BEGIN GIVEN ENTRIES

import Summits.CriticalPhenomena.PercolationContinuityZ3.Theorems.Transplant.SkelFrmFrom1ParamsPO
import Summits.CriticalPhenomena.PercolationContinuityZ3.Theorems.Transplant.SkelFrm1ParamsPO
import Summits.CriticalPhenomena.PercolationContinuityZ3.Theorems.Transplant.SkelNeg1ParamsO
import Summits.CriticalPhenomena.PercolationContinuityZ3.Theorems.Transplant.SkelPhiRunKitClause
import Summits.CriticalPhenomena.PercolationContinuityZ3.Theorems.Transplant.SkelNegBParamsKitA
import Summits.CriticalPhenomena.PercolationContinuityZ3.Theorems.Transplant.PlanarSkeletonFrmFromDefs
import Summits.CriticalPhenomena.PercolationContinuityZ3.Theorems.Transplant.PlanarSkeletonFrmDefs
import Summits.CriticalPhenomena.PercolationContinuityZ3.Theorems.Transplant.SkelPhiStepIDataNS
import HarnessLib
import Summits.CriticalPhenomena.PercolationContinuityZ3.Theorems.Transplant.SkelFrmBParamsKitA
/-!
# U-WAVE PORT (RULING D-U, lead g21 2026-08-26; WAVE-U-MANIFEST v3.0 row «SkelFrmBParamsKitA» ↦ «SkelFrmFromBParamsKitA») of the tree module
# `Transplant/SkelFrmBParamsKitA` onto the carrier `PlanarSkeletonFrmFrom` (frames only, cylinders connected from width `ℓ₀` on)

ORIGINAL TITLE: N2 (frames-only node `SamePDropOfSkeletonFrm₁`, OPEN) params column over `PlanarSkeletonFrm` — (ζ″) ledger, shape (B′) of record ((R-14)):

builds on p205010 (kernel theorem, internal audit signed; external expert review pending) — nothing in this file uses p205010; NOTHING is claimed about the
OPEN node U `SamePDropOfSkeletonFrmFrom₁` (nor U_s / the end state).  Lane `prim-bschramm`, seat `prim-bschramm-p3` gen 26; helper file
(`--supports stmt-CriticalPhenomena-4575 --as helper`).  PORT RULES r1–r4 of RULING D-U: declaration order and proof texts are those of the original,
byte-identical except (i) the carrier token `PlanarSkeletonFrm ↦ PlanarSkeletonFrmFrom` (binders, `namespace`/`end` lines, qualified names of twinned
declarations), (ii) carrier-FREE declarations of the original (φ-level `Skelφ…` blocks and namespace-only arithmetic residents) are NOT re-declared —
this file imports the original and `export`s the twin-free residents (POLICY T / treatment (m1)); residents whose statement mentions a twinned
constant are copied, (iii) every carrier-binding declaration keeps its explicit binder `(Φ : PlanarSkeletonFrmFrom G)` in its own signature (r2).  Docstrings and citations are the original's.
-/

noncomputable section

open scoped Classical

namespace Summit.CriticalPhenomena.PercolationContinuityZ3.Theorems.Transplant

namespace PlanarSkeletonFrmFrom

namespace NegB

open Literature.Probability.Percolation Literature.Probability.LatticeModels SimpleGraph
open Literature.Barriers.CriticalPhenomena (graphBall)
open SkelConc (Consts)
open BoxProdZ2 (kitK kitN kitL)
open SkelI (tanOff)
open Skelφ.StepI (DataN)
open Neg

/-! ## §1 The kit-link pair and its data (read off `D` alone) -/

section Data

/-- **The kit-link zone index** `M_kit := 22·M_u + 57` (p1-g11 (L): the level-side exit of a kit needs `ℓ ≥ 22·M_z + 57`, free at this index by `M < ℓ`). [this work] -/
def Mkit {V : Type} (D : Skelφ.StepI.DataNS V) : ℕ := 22 * Mu D + 57

/-- **The kit-link width** `n_kit := max (n₁ M_kit) (M_kit + 2 + ρz)` (the landed `NegPrm.nS` at the kit index, `R′`-slot `0`). [this work] -/
def nKit {V : Type} (D : Skelφ.StepI.DataNS V) : ℕ := Skelφ.NegPrm.nS (D.n₁ (Mkit D)) (Mkit D) 0 (ρz D)

/-- The kit pair's shear `h_kit := D.hgt t M_kit n_kit`. [this work] -/
def hKit {V : Type} (t : V) (D : Skelφ.StepI.DataNS V) : ℤ := D.hgt t (Mkit D) (nKit D)

/-- The kit pair's half-length `ℓ_kit := D.len t M_kit n_kit`. [this work] -/
def ℓKit {V : Type} (t : V) (D : Skelφ.StepI.DataNS V) : ℕ := D.len t (Mkit D) (nKit D)

/-- The kit pair's split point `v_kit := D.spl t M_kit n_kit`. [this work] -/
def vKit {V : Type} (t : V) (D : Skelφ.StepI.DataNS V) : ℤ := D.spl t (Mkit D) (nKit D)

/-- **The kit-link region's fat radius** `RK := D.R (D.scale t M_kit n_kit)` (the radius of Step I″'s `regionN D t M_kit n_kit`). [this work] -/
def RK {V : Type} (t : V) (D : Skelφ.StepI.DataNS V) : ℕ := D.R (D.scale t (Mkit D) (nKit D))

/-- **The short-region graph radius of the apron kit** `Rs := max RK ρz` (holds the kit-link region AND the zone ball). [this work] -/
def Rs {V : Type} (t : V) (D : Skelφ.StepI.DataNS V) : ℕ := max (RK t D) (ρz D)

/-- `M_u ≤ M_kit`, `22·M_u + 57 ≤ M_kit`, `D.M₀ ≤ M_kit`. [folklore] -/
theorem Mkit_facts {V : Type} (D : Skelφ.StepI.DataNS V) : Mu D ≤ Mkit D ∧ 22 * Mu D + 57 ≤ Mkit D ∧ D.M₀ ≤ Mkit D := by
  refine ⟨?_, le_rfl, ?_⟩
  · unfold Mkit; omega
  · have := M₀_le_Mu D; unfold Mkit; omega

/-- **The kit width's facts**: `n₁ M_kit ≤ n_kit`, `M_kit < n_kit`, `M_kit + 2 + ρz ≤ n_kit`, `M_u + 3 ≤ n_kit` (p1's raw-side exit room `hexRaw`). [folklore] -/
theorem nKit_facts {V : Type} (D : Skelφ.StepI.DataNS V) : D.n₁ (Mkit D) ≤ nKit D ∧ Mkit D < nKit D ∧ Mkit D + 2 + ρz D ≤ nKit D ∧ Mu D + 3 ≤ nKit D := by
  refine ⟨Skelφ.NegPrm.n₁_le_nS _ _ _ _, Skelφ.NegPrm.Mu_lt_nS _ _ _ _, ?_, ?_⟩
  · have := Skelφ.NegPrm.floor_le_nS (D.n₁ (Mkit D)) (Mkit D) 0 (ρz D); unfold nKit; omega
  · have h1 := Skelφ.NegPrm.Mu_lt_nS (D.n₁ (Mkit D)) (Mkit D) 0 (ρz D)
    have h2 := (Mkit_facts D).1
    unfold nKit; unfold Mkit at h1 h2 ⊢; omega

/-- **The kit pair is admissible** (`D.M₀ ≤ M_kit`, `D.n₁ M_kit ≤ n_kit`) — the certificate the pair slot `Pv` carries. [folklore] -/
theorem kit_adm {V : Type} (D : Skelφ.StepI.DataNS V) : D.M₀ ≤ (Mkit D, nKit D).1 ∧ D.n₁ (Mkit D, nKit D).1 ≤ (Mkit D, nKit D).2 := ⟨(Mkit_facts D).2.2, (nKit_facts D).1⟩

/-- `RK ≤ Rs` and `ρz ≤ Rs`. [folklore] -/
theorem RK_le_Rs {V : Type} (t : V) (D : Skelφ.StepI.DataNS V) : RK t D ≤ Rs t D ∧ ρz D ≤ Rs t D := ⟨le_max_left _ _, le_max_right _ _⟩

/-- `RK` is the radius of Step I″'s link region at the kit pair (by `rfl`). [folklore] -/
theorem RK_eq {V : Type} (t : V) (D : Skelφ.StepI.DataNS V) : RK t D = D.R (Skelφ.pgScale (nKit D) (hKit t D) (3 * ℓKit t D)) := rfl

/-! ## §2 The apron integers (pure arithmetic in `Rs`, `M_u`) -/

/-- The apron half-width `W := Rs + 1`. [this work] -/
def Wa {V : Type} (t : V) (D : Skelφ.StepI.DataNS V) : ℕ := Rs t D + 1

/-- The stem length `d := Rs + 2` (`W + ℓ ≤ d` with `ℓ = 1`). [this work] -/
def da {V : Type} (t : V) (D : Skelφ.StepI.DataNS V) : ℕ := Rs t D + 2

/-- The shell half-depth `ℓs := Rs + 2` (so `D_sh = 2ℓs + 2 = 2Rs + 6`). [this work] -/
def ℓsa {V : Type} (t : V) (D : Skelφ.StepI.DataNS V) : ℕ := Rs t D + 2

/-- The shell depth `D_sh := 2·Rs + 6`. [this work] -/
def Dsh {V : Type} (t : V) (D : Skelφ.StepI.DataNS V) : ℕ := 2 * Rs t D + 6

/-- The column height bound `Kmax := (D_sh + W)·11` (`kq + 1 = 11`). [this work] -/
def Kmax {V : Type} (t : V) (D : Skelφ.StepI.DataNS V) : ℕ := (Dsh t D + Wa t D) * 11

/-- The kit-centre height bound `KCmax := (D_sh + M_u + 1)·11`. [this work] -/
def KCmax {V : Type} (t : V) (D : Skelφ.StepI.DataNS V) : ℕ := (Dsh t D + Mu D + 1) * 11

/-- The tangential clamp surplus `M := Kmax + KCmax + W + Rs + 2` (`T₀ = D_sh + M` dominates both clamp floors). [this work] -/
def Ma {V : Type} (t : V) (D : Skelφ.StepI.DataNS V) : ℕ := Kmax t D + KCmax t D + Wa t D + Rs t D + 2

END GIVEN ENTRIES

> YOUR ASSIGNMENT: Copy the lines of the data above exactly as written, beginning with the line containing "carries. [folklore] -/" and ending with the line containing "D).2.2, (nKit_facts D).1⟩", and leave out all other lines.

> ANSWER SPACE:
/-- **The kit pair is admissible** (`D.M₀ ≤ M_kit`, `D.n₁ M_kit ≤ n_kit`) — the certificate the pair slot `Pv` carries. [folklore] -/
theorem kit_adm {V : Type} (D : Skelφ.StepI.DataNS V) : D.M₀ ≤ (Mkit D, nKit D).1 ∧ D.n₁ (Mkit D, nKit D).1 ≤ (Mkit D, nKit D).2 := ⟨(Mkit_facts D).2.2, (nKit_facts D).1⟩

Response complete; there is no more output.